The Insolvency and Bankruptcy Code (IBC), 2016 creates a new institutional framework for the quick and equitable resolution of distressed firms and individuals. A critical pillar of this law is the creation of a new profession of insolvency professionals (IPs). The IPs will be regulated by the code set out by Insolvency and Bankruptcy Board of India (IBBI) as well as by the insolvency professional agencies (IPAs). The IBC sets out the broad framework for regulating IPs and delegates the task of framing detailed subordinated legislation governing their functioning to the IBBI. In an earlier column, we had highlighted some radical new provisions related to IPs in IBC. These provisions could potentially pave the way for the subsequent regulations to be bold and more receptive to global talent. This spirit is, unfortunately, missing in the draft Insolvency and Bankruptcy (Registration of Insolvency Professionals) Regulations, 2016 that the Ministry of Corporate Affairs (MCA) has published for public consultations.
The IBC defines a “person” in an expansive manner and includes persons resident outside India. This explicitly created the opportunity for the regulator to issue regulations permitting a foreign resident to register as an IP in India. Clause 11 of the draft regulations, however, explicitly makes a person resident outside India ineligible to register as an IP. A similar restriction has been applied to the registration of IPAs. Clause 3 of the draft regulations on Registration of Insolvency Professional Agencies says, "no person resident outside India shall at any time, have or acquire control over the applicant, or own more than 49 per cent of the share capital of the applicant."
These are significant limitations given that at present there are no existing IPs in India and that many corporate debtors and creditors are facing severe financial stress. In such circumstances, permitting non-resident IPs to mediate between debtors and creditors would have enabled rapid and efficient resolution, even as domestic expertise and capacity in this field gets created. There can also be a potential to transfer expertise and know-how from other jurisdictions that have regulated IPs, leading to the faster development of the profession in India.
Countries such as the United Kingdom and Canada have a well-developed cadre of self-regulated IPs. While Canada does not have IPAs, the UK has had them for almost three decades. Over time, this structure of IPs and IPAs has witnessed better self-regulation, including the development of well-defined codes of ethics and business practices, along with better methods of monitoring the performance of member IPs by IPAs. A lot of these learnings can be assimilated into the Indian system if professionals from such countries are allowed to service Indian debtors and creditors.
State intervention through regulation is justified when there is a market failure. In the field of insolvency profession, potential sources of market failure include risks to consumer protection and concentration of market power. None of these risks is aggravated by having non-residents register as IPs in India or allowing more than 49 per cent foreign ownership of IPAs. In other words, from a risk-based perspective, it is not clear what risk is sought to be mitigated by not permitting non-residents to be IPs. Under the draft regulations, all IPs will have to clear a qualifying exam and become members of IPAs. This will weed out unskilled or unethical persons regardless of whether they are residents of India or not. The regulations could be designed such that any non-resident IP would be subject to the same standards of supervision, monitoring and disciplinary action in India as a resident IP.
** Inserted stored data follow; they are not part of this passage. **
/-- **Plaquettes touching the interior of a block lie in the block**: if one of the four edges of
the plaquette `q` is an interior edge with source block `b`, all four vertices of `q` are in the
closed block `b`, i.e. `q` is a translate of a plaquette of `B_m`. [cite: arXiv160201222, Thm. 14.3 (proof)] -/
theorem shift_mem_of_touch (hm : 2 ≤ m) {q : Plaq d} (hq : q.2.1 < q.2.2) {e : ZdEdge d} (he : ¬ IsBdry m e)
    (hqe : (q.1, q.2.1) = e ∨ (q.1 + Pi.single q.2.1 1, q.2.2) = e ∨
      (q.1 + Pi.single q.2.2 1, q.2.1) = e ∨ (q.1, q.2.2) = e) :
    (q.1 - corner m (blk m e.1), q.2) ∈ plaquettesIn (halfOpenBox d m) := by
  set b := blk m e.1 with hb
  have hsrc := fun k => (strict_endpoints hm he k).1
  have htgt := fun k => (strict_endpoints hm he k).2
  obtain ⟨hs0, hs1, hs2⟩ := inBlock_of_strict (m := m) hsrc
  obtain ⟨ht0, ht1, ht2⟩ := inBlock_of_strict (m := m) htgt
  -- the four vertices of `q`
  have hv : InBlock m b q.1 ∧ InBlock m b (q.1 + Pi.single q.2.1 1) ∧ InBlock m b (q.1 + Pi.single q.2.2 1) ∧
      InBlock m b (q.1 + Pi.single q.2.1 1 + Pi.single q.2.2 1) := by
    rcases hqe with h | h | h | h
    · -- `e = (y, i)`: `x = y`, `x + e_i = y + e_i`
      have hy : q.1 = e.1 := congr_arg Prod.fst h
      have hi : q.2.1 = e.2 := congr_arg Prod.snd h
      rw [hy, hi]
      exact ⟨hs0, ht0, hs1 _, ht1 _⟩
    · -- `e = (y + e_i, j)`: `x = y + e_i`, `x + e_j = y + e_i + e_j`
      have hy : q.1 + Pi.single q.2.1 1 = e.1 := congr_arg Prod.fst h
      have hj : q.2.2 = e.2 := congr_arg Prod.snd h
      have hy' : q.1 = e.1 - Pi.single q.2.1 1 := by rw [← hy]; simp
      refine ⟨hy' ▸ hs2 _, hy ▸ hs0, ?_, ?_⟩
      · have : q.1 + Pi.single q.2.2 1 = (e.1 + Pi.single e.2 1) - Pi.single q.2.1 1 := by rw [← hy, ← hj]; abel
        rw [this]; exact ht2 _
      · rw [hy, hj]; exact ht0
    · -- `e = (y + e_j, i)`
      have hy : q.1 + Pi.single q.2.2 1 = e.1 := congr_arg Prod.fst h
      have hi : q.2.1 = e.2 := congr_arg Prod.snd h
      have hy' : q.1 = e.1 - Pi.single q.2.2 1 := by rw [← hy]; simp
      refine ⟨hy' ▸ hs2 _, ?_, hy ▸ hs0, ?_⟩
      · have : q.1 + Pi.single q.2.1 1 = (e.1 + Pi.single e.2 1) - Pi.single q.2.2 1 := by rw [← hy, ← hi]; abel
        rw [this]; exact ht2 _
      · rw [add_right_comm, hy, hi]; exact ht0
    · -- `e = (y, j)`
      have hy : q.1 = e.1 := congr_arg Prod.fst h
      have hj : q.2.2 = e.2 := congr_arg Prod.snd h
      rw [hy, hj]
      refine ⟨hs0, hs1 _, ht0, ?_⟩
      rw [add_right_comm]; exact ht1 _
  obtain ⟨h1, h2, h3, h4⟩ := hv
  rw [Plaq.mem_plaquettesIn]
  refine ⟨inBlock_iff_sub_mem.1 h1, hq, ?_, ?_, ?_⟩
  · rw [sub_add_eq_add_sub]; exact inBlock_iff_sub_mem.1 h2
  · rw [sub_add_eq_add_sub]; exact inBlock_iff_sub_mem.1 h3
  · rw [sub_add_eq_add_sub, sub_add_eq_add_sub]; exact inBlock_iff_sub_mem.1 h4

/-- An interior edge with source block `b` is an edge of the block `corner b + B_m`. [folklore] -/
theorem mem_boxEdgesAt_of_not_isBdry (hm : 2 ≤ m) {e : ZdEdge d} (he : ¬ IsBdry m e) :
    e ∈ boxEdgesAt (corner m (blk m e.1)) m := by
  rw [mem_boxEdgesAt, mem_boxEdges]
  have hsrc := fun k => (strict_endpoints hm he k).1
  have htgt := fun k => (strict_endpoints hm he k).2
  obtain ⟨hs0, -, -⟩ := inBlock_of_strict (m := m) hsrc
  obtain ⟨ht0, -, -⟩ := inBlock_of_strict (m := m) htgt
  refine ⟨inBlock_iff_sub_mem.1 hs0, ?_⟩
  rw [sub_add_eq_add_sub]; exact inBlock_iff_sub_mem.1 ht0

variable {r : ℕ}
An important objective of the regulator is to facilitate the development of the insolvency profession in India. The IBBI needs to ensure that adequate safeguard measures are built into the regulations to foster competition among the IPAs and prevent consumer protection related problems. There is no plausible nexus between the discrimination against foreign IPs and the objectives of the regulator, especially when the IBC allows for it. No rationale accompanying the draft regulations has been provided either to explain if this is a national security consideration, though it seems highly unlikely in this case. In the absence of any explanatory note or comment published by the MCA, it is fair to argue that these proposals be reconsidered.
Moreover, while the definition of a person under the IBC includes different kinds of natural and artificial legal entities such as Limited Liability Partnerships (LLPs) and trusts, the draft regulations permit only individuals and partnership firms to register as IPs. Again it is not clear why some legal forms are prohibited while others are allowed. While some legal forms may be difficult to regulate as IPs (for example, trusts and societies), it is unclear why LLPs are not permitted to apply when they are basically partnerships with limited liability.
The issues highlighted above will have a significant impact on the nature and development of the IPs in India over the next several years. In the insolvency and bankruptcy processes envisaged by IBC, the courts have been entrusted with a largely administrative role, while the IPs will actually mediate in reaching a resolution. Given the critical role to be played by this new profession, once the IBC is notified and becomes functional, it is of utmost importance that there be clarity on the regulatory structure for the IPs. It would be a good idea to jump-start this profession by encouraging the adoption of best practices and principles from jurisdictions that have effective bankruptcy regimes and one way of doing this would be to permit non-residents to practice as IPs in India.